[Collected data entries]
• • • • •

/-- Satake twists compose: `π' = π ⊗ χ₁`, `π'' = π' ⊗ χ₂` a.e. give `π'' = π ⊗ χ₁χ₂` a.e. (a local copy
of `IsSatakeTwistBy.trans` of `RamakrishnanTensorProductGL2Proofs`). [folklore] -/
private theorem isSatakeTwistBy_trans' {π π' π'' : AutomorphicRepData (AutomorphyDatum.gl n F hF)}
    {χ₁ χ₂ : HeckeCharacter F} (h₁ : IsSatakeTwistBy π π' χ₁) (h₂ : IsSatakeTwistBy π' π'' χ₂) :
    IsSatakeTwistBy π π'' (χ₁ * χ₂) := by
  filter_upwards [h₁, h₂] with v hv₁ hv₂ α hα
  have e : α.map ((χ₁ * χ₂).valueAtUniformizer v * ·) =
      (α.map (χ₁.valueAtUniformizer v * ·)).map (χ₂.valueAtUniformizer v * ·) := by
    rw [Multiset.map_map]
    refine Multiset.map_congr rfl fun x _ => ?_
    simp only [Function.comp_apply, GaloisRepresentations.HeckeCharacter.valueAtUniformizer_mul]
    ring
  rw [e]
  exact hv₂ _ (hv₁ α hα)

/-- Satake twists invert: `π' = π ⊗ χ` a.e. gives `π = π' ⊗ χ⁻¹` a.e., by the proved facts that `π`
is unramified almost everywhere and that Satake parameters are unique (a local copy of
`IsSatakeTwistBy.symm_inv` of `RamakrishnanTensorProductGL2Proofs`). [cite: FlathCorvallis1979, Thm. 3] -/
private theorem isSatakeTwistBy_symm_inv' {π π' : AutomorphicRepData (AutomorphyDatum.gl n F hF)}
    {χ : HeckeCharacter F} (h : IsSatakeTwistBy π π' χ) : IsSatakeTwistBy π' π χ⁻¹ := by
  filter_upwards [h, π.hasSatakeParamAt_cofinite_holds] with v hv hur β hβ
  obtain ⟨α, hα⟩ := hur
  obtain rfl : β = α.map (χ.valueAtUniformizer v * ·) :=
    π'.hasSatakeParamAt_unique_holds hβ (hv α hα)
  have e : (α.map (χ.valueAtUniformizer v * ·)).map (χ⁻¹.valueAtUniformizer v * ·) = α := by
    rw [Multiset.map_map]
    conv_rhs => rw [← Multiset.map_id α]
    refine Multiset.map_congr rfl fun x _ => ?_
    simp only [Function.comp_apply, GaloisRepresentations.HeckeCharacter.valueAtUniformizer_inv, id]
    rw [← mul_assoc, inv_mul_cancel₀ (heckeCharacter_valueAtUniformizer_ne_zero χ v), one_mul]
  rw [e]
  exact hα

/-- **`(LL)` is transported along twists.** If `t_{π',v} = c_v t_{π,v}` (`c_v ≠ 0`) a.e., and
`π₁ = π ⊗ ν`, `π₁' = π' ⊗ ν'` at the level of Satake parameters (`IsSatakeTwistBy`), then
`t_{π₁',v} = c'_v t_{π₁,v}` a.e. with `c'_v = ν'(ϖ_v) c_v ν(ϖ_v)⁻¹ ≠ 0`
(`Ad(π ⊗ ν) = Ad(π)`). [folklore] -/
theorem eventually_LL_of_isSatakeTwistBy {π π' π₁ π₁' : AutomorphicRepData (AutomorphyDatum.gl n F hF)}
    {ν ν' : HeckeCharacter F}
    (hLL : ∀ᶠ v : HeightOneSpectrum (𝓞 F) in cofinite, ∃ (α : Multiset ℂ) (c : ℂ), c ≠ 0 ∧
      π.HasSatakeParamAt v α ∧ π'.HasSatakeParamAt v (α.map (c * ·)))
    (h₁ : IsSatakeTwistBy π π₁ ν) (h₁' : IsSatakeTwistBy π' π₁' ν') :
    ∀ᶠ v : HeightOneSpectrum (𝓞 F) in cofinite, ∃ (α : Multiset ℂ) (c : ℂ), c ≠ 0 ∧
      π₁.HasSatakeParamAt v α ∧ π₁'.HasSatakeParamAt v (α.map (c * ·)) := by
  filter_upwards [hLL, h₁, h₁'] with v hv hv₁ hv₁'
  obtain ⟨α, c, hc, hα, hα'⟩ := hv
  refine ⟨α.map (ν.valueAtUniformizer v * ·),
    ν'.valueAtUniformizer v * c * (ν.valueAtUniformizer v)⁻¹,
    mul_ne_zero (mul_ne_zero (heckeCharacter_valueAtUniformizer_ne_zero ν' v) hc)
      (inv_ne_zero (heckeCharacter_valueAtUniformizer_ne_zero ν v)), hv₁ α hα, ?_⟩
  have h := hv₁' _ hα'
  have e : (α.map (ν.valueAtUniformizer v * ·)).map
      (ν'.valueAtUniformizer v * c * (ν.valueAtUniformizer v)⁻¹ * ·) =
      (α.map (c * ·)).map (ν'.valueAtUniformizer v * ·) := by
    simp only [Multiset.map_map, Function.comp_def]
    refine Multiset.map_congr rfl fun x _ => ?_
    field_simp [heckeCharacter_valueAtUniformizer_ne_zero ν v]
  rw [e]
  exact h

• • • • •

Exercise requirements:
Only lines containing "have" belong in the answer; copy every such line from the records.

Your response:
  have e : α.map ((χ₁ * χ₂).valueAtUniformizer v * ·) =
  have e : (α.map (χ.valueAtUniformizer v * ·)).map (χ⁻¹.valueAtUniformizer v * ·) = α := by
  have h := hv₁' _ hα'
  have e : (α.map (ν.valueAtUniformizer v * ·)).map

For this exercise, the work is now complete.